YOUR OBJECTIVE — Output only the lines below that start at the line containing "rw [abs_of_nonneg h0]" and end at the line containing "to the factor", with both ends kept.

SUPPLIED MATERIAL —

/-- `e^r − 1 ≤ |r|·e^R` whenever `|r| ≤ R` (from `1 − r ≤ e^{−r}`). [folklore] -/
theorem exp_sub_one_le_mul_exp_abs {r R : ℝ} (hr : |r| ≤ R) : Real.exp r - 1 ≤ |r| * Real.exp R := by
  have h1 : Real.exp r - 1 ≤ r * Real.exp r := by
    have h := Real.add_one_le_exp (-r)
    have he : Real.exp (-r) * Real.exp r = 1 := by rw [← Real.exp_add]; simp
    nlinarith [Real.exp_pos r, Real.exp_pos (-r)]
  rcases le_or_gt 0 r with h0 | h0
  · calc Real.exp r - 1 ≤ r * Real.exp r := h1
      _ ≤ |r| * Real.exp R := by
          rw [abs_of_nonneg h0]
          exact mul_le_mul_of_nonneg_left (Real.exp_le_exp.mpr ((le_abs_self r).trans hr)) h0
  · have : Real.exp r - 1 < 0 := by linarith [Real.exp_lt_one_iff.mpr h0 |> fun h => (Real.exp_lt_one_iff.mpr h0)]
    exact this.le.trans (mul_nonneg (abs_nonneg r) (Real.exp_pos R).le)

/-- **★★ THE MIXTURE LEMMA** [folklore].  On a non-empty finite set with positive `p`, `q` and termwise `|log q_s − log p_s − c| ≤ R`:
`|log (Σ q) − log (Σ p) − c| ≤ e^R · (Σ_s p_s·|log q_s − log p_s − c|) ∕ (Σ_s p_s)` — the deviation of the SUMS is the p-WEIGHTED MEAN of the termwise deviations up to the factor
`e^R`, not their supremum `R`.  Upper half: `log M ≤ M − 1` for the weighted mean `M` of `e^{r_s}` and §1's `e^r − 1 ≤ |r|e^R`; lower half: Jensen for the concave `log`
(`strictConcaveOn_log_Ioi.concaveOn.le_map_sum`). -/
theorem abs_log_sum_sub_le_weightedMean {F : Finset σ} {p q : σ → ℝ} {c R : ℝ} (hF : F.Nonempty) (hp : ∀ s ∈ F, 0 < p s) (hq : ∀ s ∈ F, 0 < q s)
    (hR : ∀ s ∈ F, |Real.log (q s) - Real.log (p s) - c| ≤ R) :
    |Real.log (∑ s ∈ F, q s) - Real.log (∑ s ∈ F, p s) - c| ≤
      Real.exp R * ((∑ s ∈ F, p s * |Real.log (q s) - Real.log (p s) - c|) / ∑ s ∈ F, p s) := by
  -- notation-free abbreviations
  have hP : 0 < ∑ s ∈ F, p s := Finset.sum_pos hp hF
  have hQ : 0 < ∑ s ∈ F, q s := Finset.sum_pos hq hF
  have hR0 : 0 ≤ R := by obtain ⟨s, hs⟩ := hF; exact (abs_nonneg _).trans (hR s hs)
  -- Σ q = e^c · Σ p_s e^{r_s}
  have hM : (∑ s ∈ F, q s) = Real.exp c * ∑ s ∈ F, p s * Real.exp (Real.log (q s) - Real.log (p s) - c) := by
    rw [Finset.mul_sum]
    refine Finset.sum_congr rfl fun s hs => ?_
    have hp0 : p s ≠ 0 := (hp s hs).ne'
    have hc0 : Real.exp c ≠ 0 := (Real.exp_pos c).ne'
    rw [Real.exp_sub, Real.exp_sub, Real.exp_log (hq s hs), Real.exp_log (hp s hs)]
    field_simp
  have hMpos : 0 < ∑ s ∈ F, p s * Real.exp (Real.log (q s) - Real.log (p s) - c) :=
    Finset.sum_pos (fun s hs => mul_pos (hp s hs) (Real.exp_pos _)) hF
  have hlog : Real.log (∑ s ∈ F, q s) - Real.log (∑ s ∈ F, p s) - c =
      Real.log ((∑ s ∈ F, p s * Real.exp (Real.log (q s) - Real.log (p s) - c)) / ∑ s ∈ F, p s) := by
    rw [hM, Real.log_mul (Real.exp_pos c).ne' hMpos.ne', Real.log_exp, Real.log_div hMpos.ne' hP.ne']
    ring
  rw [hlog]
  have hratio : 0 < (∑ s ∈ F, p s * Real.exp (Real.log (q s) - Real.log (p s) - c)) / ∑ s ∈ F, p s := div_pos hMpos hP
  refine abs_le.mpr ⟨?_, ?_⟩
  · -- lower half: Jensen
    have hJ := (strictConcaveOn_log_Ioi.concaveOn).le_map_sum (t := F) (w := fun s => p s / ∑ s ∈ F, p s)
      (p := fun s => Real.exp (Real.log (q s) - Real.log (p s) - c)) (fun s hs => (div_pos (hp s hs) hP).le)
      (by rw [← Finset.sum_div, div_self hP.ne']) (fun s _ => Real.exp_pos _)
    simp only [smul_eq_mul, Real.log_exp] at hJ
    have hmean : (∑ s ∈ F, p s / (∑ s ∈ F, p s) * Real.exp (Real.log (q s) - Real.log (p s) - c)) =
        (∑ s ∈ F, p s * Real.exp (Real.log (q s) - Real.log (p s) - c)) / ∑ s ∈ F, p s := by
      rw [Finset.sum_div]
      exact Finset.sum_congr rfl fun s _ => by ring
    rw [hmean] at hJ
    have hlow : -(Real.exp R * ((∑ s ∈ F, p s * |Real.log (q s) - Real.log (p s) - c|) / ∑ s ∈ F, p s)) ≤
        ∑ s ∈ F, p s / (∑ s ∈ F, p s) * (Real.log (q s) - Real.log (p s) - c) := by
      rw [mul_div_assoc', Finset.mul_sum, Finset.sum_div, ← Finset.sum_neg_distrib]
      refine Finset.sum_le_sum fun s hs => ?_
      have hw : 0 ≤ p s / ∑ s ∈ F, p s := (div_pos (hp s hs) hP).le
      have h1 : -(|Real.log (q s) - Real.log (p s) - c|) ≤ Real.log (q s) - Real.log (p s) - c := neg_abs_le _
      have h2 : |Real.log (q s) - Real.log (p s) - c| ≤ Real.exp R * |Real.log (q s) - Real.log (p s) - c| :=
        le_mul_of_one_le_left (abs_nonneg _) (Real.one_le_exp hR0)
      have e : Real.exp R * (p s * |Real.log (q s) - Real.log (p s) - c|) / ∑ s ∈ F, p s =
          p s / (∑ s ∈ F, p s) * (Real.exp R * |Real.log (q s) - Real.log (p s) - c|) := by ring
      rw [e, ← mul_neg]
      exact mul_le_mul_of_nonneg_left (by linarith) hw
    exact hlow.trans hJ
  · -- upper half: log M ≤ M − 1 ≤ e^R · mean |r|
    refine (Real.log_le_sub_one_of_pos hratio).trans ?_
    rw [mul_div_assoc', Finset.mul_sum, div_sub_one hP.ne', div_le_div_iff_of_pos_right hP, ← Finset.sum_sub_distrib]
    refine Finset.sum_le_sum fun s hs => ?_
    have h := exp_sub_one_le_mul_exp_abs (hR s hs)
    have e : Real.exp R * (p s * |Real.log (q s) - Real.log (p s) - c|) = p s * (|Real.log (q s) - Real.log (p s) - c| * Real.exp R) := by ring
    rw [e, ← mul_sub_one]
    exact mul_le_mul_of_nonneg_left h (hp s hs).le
--
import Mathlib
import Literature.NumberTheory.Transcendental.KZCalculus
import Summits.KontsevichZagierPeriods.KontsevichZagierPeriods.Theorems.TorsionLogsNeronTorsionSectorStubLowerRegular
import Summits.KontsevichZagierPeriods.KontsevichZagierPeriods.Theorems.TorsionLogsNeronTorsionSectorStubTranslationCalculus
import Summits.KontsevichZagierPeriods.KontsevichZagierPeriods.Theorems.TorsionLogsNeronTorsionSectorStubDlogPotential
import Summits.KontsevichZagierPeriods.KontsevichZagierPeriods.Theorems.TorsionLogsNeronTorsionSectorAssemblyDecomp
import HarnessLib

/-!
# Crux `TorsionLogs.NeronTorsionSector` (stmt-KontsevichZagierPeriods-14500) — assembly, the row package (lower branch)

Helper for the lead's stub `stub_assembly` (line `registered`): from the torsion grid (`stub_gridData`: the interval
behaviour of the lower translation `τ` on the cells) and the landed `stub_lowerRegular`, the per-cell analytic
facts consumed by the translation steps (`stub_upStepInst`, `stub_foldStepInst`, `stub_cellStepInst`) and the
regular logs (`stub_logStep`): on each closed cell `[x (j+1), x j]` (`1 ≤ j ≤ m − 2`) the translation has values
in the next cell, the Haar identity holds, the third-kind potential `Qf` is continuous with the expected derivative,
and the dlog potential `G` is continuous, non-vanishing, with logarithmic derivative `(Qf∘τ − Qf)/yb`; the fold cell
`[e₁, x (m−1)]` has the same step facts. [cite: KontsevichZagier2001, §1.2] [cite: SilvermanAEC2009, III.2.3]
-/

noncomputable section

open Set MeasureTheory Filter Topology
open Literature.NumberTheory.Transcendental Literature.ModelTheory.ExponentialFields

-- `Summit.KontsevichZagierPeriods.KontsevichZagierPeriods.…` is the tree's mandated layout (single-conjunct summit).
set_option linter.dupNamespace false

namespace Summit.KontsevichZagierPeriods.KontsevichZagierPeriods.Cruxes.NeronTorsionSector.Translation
--
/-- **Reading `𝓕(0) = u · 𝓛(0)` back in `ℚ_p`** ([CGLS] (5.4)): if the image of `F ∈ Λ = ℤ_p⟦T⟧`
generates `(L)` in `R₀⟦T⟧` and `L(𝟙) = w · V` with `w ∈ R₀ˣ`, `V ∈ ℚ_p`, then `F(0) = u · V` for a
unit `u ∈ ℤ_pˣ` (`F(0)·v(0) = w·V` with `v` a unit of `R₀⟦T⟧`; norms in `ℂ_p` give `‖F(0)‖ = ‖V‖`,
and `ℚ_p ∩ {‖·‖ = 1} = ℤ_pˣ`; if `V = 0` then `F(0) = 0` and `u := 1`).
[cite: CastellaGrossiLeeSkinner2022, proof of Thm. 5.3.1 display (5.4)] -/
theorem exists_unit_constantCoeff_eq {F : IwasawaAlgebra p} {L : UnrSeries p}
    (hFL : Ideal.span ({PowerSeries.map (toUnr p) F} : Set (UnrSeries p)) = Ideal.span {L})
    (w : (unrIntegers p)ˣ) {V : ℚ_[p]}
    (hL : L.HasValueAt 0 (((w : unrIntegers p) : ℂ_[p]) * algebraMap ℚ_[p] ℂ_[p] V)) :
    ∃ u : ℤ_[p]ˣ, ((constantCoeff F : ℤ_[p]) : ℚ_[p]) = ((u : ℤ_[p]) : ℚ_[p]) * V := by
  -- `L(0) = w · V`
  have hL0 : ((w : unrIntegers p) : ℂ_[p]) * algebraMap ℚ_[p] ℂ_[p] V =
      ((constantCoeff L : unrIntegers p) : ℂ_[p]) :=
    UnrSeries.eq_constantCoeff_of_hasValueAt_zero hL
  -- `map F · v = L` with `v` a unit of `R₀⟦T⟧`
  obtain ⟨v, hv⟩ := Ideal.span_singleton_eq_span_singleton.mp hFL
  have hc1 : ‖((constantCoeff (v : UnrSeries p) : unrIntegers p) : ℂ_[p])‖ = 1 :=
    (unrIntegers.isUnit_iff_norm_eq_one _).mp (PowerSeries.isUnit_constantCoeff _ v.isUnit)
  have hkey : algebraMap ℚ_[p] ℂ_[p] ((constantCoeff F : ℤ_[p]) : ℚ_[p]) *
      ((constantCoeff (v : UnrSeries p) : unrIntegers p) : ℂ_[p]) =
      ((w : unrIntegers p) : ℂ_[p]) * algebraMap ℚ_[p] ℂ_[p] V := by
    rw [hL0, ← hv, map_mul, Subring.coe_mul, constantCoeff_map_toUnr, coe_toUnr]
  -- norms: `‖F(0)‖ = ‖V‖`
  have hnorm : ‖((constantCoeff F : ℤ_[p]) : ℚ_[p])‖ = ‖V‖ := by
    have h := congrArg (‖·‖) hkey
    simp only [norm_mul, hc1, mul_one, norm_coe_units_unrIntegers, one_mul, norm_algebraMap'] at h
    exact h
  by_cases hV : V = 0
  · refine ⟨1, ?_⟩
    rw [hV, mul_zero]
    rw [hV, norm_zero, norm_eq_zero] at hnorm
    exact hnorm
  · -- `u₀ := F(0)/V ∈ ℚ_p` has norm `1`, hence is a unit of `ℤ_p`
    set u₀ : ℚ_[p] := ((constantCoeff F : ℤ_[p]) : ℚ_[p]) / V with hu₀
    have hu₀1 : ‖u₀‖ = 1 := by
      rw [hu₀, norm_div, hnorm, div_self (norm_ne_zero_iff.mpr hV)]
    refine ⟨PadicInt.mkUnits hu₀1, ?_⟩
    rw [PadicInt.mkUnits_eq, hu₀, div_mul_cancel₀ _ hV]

RESULT —
          rw [abs_of_nonneg h0]
          exact mul_le_mul_of_nonneg_left (Real.exp_le_exp.mpr ((le_abs_self r).trans hr)) h0
  · have : Real.exp r - 1 < 0 := by linarith [Real.exp_lt_one_iff.mpr h0 |> fun h => (Real.exp_lt_one_iff.mpr h0)]
    exact this.le.trans (mul_nonneg (abs_nonneg r) (Real.exp_pos R).le)

/-- **★★ THE MIXTURE LEMMA** [folklore].  On a non-empty finite set with positive `p`, `q` and termwise `|log q_s − log p_s − c| ≤ R`:
`|log (Σ q) − log (Σ p) − c| ≤ e^R · (Σ_s p_s·|log q_s − log p_s − c|) ∕ (Σ_s p_s)` — the deviation of the SUMS is the p-WEIGHTED MEAN of the termwise deviations up to the factor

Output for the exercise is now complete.